Over the past few years, artificial intelligence has become the key source of transformation, disruption and competitive advantage in today’s fast changing economy. From epidemic tracking to defense to healthcare to autonomous vehicles and everything in between, AI is gaining widespread adoption. PwC predicts that AI could contribute up to $15.7 trillion to the global economy in 2030, at its current growth rate.
Yet, for all the hope that AI brings, it still poses unanswered questions around transparency and trustworthiness. The need to understand, predict and trust the decision-making ability of AI systems is important particularly in areas that are critical to life, death, and personal wellness.
Into the unknown
When automated reasoning systems were first introduced to support decision-making, they relied on hand-crafted rules. While this made it easy to interpret as well as modify their behavior, they were not scalable. Machine learning based models arrived to address the latter need; they did not require human intervention and could train from data – the more the better. While deep learning models are unsurpassed in their modelling capacity and scope of applicability, the fact that these models are black boxes for the most part, raises disturbing questions regarding their veracity, trustworthiness and biases in the context of their wide usage.
There is currently no direct mechanism to trace the reasoning implicitly used by deep learning models. With machine learning models that have a black-box nature, the primary kind of explainability is known as post-hoc explainability, implying that the explanations are derived from the nature and properties of the outputs generated by the model. Early attempts to extract rules from neural networks (as deep learning was earlier known) are not currently pursued since the networks have become too large and diverse for tractable rule extraction. There is, therefore, an urgent need to introduce interpretability and transparency into the very fabric of AI modelling.
Exit night, enter light
This concern has created a need for transparency in machine learning, which has led to the growth of explainable AI, or XAI. It seeks to address the major issues that hinder our ability to fully trust AI decision-making — including bias and transparency. This new field of AI brings accountability to ensure that AI benefits society with better outcomes for all involved.
XAI will be critical in helping with the bias inherent to AI systems and algorithms, which are programmed by people whose backgrounds and experiences unintentionally lead to the development of AI systems that exhibit bias. Unwanted biases such as discrimination against a particular nationality or ethnicity may creep in because the system adds a value to it based on real data. To illustrate, it may be found that typical loan defaulters come from a particular ethnic background, however, implementing any restrictive policy based on this may be against fair practices. Erroneous data is another cause of bias. Example, if a particular face recognition scanner is inaccurate 5% of the time because of the complexion of the person or the light falling on the face, it could bring in bias. Lastly, if your sample data isn’t a true representation of the whole population, bias is inevitable.

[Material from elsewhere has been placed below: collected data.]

import Mathlib
import Summits.Ventures.HodgeRepro.OcticCMPointTruncModel
import Summits.Ventures.HodgeRepro.OcticCMPointTruncTwist

/-!
# OcticCMPointTruncFour — the Gauss sum of the explicit twist at conductor `4` on `𝒪/𝔭⁴`, evaluated

Blind re-derivation cell `pub-hodge-repro`, seat night-2 (gen 4).  Target tree path
`lean/Summits/Ventures/HodgeRepro/OcticCMPointTruncFour.lean`.  Continues `OcticCMPointTruncTwist.lean` on
`Trunc k 4 = k[ϖ]/(ϖ⁴)` (`𝒪/𝔭⁴` at `𝔭₁, 𝔭₂ | 5`, `k = 𝔽₅` — the conductor ROUTE-B §9.9 (d) needs for tame
lines: `c ≥ 2 · 1 + 2`).

* `ofCoords a b c d = a + bϖ + cϖ² + dϖ³` and `coords : Trunc k 4 ≃ k × k × k × k` (coefficients ↔ elements);
* `coeffAt_three_trLog`: `(trLog (bϖ + cϖ² + dϖ³))₃ = d − b c + b³/3` (`z² = b²ϖ² + 2bc ϖ³`, `z³ = b³ϖ³`);
* **`gaussSum_twist_four`**: for the wild twist `ρ = twist 1 ψ₀` (`θ = 1`) and `ψ₀` primitive,
  `∑_{x} ρ⁻¹(x) ψ̃(x) = |k|²` — write `x = a(1 + z)`, sum over `d` (forces `a = 1`), then over `c` (forces
  `b = 0`): the stationary phase at an EVEN conductor is a single point, no quadratic Gauss sum appears;
* **`eps_twist_four`**: Kudla's `ε(s, ρ, ψ)` on the model is `ρ(ϖ)^n · κ · |k|²`, and with `κ = |R|^{−1/2}
  = |k|^{−2}` the local root number of the conductor-`4` twist is EXACTLY `ρ(ϖ)^n`.  With gen 1's stability
  (`eps_mul_eq`: `ε(χ ρ) = χ(ϖ)^n χ(1)^{−1} ε(ρ)`) every tame line's twisted root number at `𝔭 | 5` is then
  `(χ(ϖ) ρ(ϖ))^n` — (E2) and (E3) at the ramified places of the octic point in closed form for the tame lines.

**What this is not.**  `c = 3` (a quadratic Gauss sum appears), `c ≥ 5` and `𝔮 | 2` are not covered; the
tame parts `θ ≠ 1` of the twist are not evaluated here (they multiply the sum by `θ(1)^{−1} = 1` after the
stationary phase — left for the record).  Nothing here says anything about the status of the Hodge conjecture
for CM abelian varieties, which is NOT proved.
-/

set_option autoImplicit false

noncomputable section

open Finset Polynomial

namespace Summit.Ventures.HodgeRepro.PeriodCloser

open GaussSumStability

namespace TruncModel

variable {k : Type} [Field k]

/-! ### Coordinates on `k[ϖ]/(ϖ⁴)` -/

/-- `a + bϖ + cϖ² + dϖ³`. -/
def ofCoords (a b c d : k) : Trunc k 4 :=
  algebraMap k (Trunc k 4) a + algebraMap k (Trunc k 4) b * varpi 4 ^ 1 +
    algebraMap k (Trunc k 4) c * varpi 4 ^ 2 + algebraMap k (Trunc k 4) d * varpi 4 ^ 3

/-- `coeffAt i (ϖ^j) = [i = j]` for `i < c`. -/
theorem coeffAt_varpi_pow (c : ℕ) (i : ℕ) (hi : i < c) (j : ℕ) :
    coeffAt c i ((varpi c : Trunc k c) ^ j) = if i = j then 1 else 0 := by
  rw [varpi, ← AdjoinRoot.mk_X, ← map_pow, coeffAt_mk_of_lt c _ hi, coeff_X_pow]

/-- `coeffAt i (algebraMap a) = [i = 0] a` for `i < c`. -/
theorem coeffAt_algebraMap (c : ℕ) (i : ℕ) (hi : i < c) (a : k) :
    coeffAt c i (algebraMap k (Trunc k c) a) = if i = 0 then a else 0 := by
  rw [AdjoinRoot.algebraMap_eq, ← AdjoinRoot.mk_C, coeffAt_mk_of_lt c _ hi, coeff_C]

/-- The same for `AdjoinRoot.of`. -/
theorem coeffAt_of (c : ℕ) (i : ℕ) (hi : i < c) (a : k) :
    coeffAt c i (AdjoinRoot.of (X ^ c : k[X]) a) = if i = 0 then a else 0 := by
  rw [← AdjoinRoot.algebraMap_eq, coeffAt_algebraMap c i hi]

/-- `coeffAt i (ofCoords a b c d)` in general. -/
theorem coeffAt_ofCoords_eq (a b c d : k) (i : ℕ) (hi : i < 4) :
    coeffAt 4 i (ofCoords a b c d) = (if i = 0 then a else 0) + b * (if i = 1 then 1 else 0) +
      c * (if i = 2 then 1 else 0) + d * (if i = 3 then 1 else 0) := by
  rw [ofCoords, map_add, map_add, map_add, coeffAt_algebraMap_mul, coeffAt_algebraMap_mul, coeffAt_algebraMap_mul,
    coeffAt_algebraMap 4 i hi, coeffAt_varpi_pow 4 i hi, coeffAt_varpi_pow 4 i hi, coeffAt_varpi_pow 4 i hi]

/-- The coordinates of `ofCoords a b c d`. -/
theorem coeffAt_ofCoords (a b c d : k) :
    coeffAt 4 0 (ofCoords a b c d) = a ∧ coeffAt 4 1 (ofCoords a b c d) = b ∧
      coeffAt 4 2 (ofCoords a b c d) = c ∧ coeffAt 4 3 (ofCoords a b c d) = d := by
  refine ⟨?_, ?_, ?_, ?_⟩
  · rw [coeffAt_ofCoords_eq a b c d 0 (by norm_num)]; norm_num
  · rw [coeffAt_ofCoords_eq a b c d 1 (by norm_num)]; norm_num
  · rw [coeffAt_ofCoords_eq a b c d 2 (by norm_num)]; norm_num
  · rw [coeffAt_ofCoords_eq a b c d 3 (by norm_num)]; norm_num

XAI aims to address how black box decisions of AI systems are arrived at. It inspects and tries to understand the steps and models involved in making decisions. It answers crucial questions such as: Why did the AI system make a specific prediction or decision? Why didn’t the AI system do something else? When did the AI system succeed or fail? When do AI systems give enough confidence in the decision that you can trust it, and how can the AI system correct errors?
Explainable, predictable and traceable AI
One way to gain explainability in AI systems is to use machine learning algorithms that are inherently explainable. For example, simpler forms of machine learning such as decision trees, Bayesian classifiers, and other algorithms that have certain amounts of traceability and transparency in their decision making. They can provide the visibility needed for critical AI systems without sacrificing too much performance or accuracy.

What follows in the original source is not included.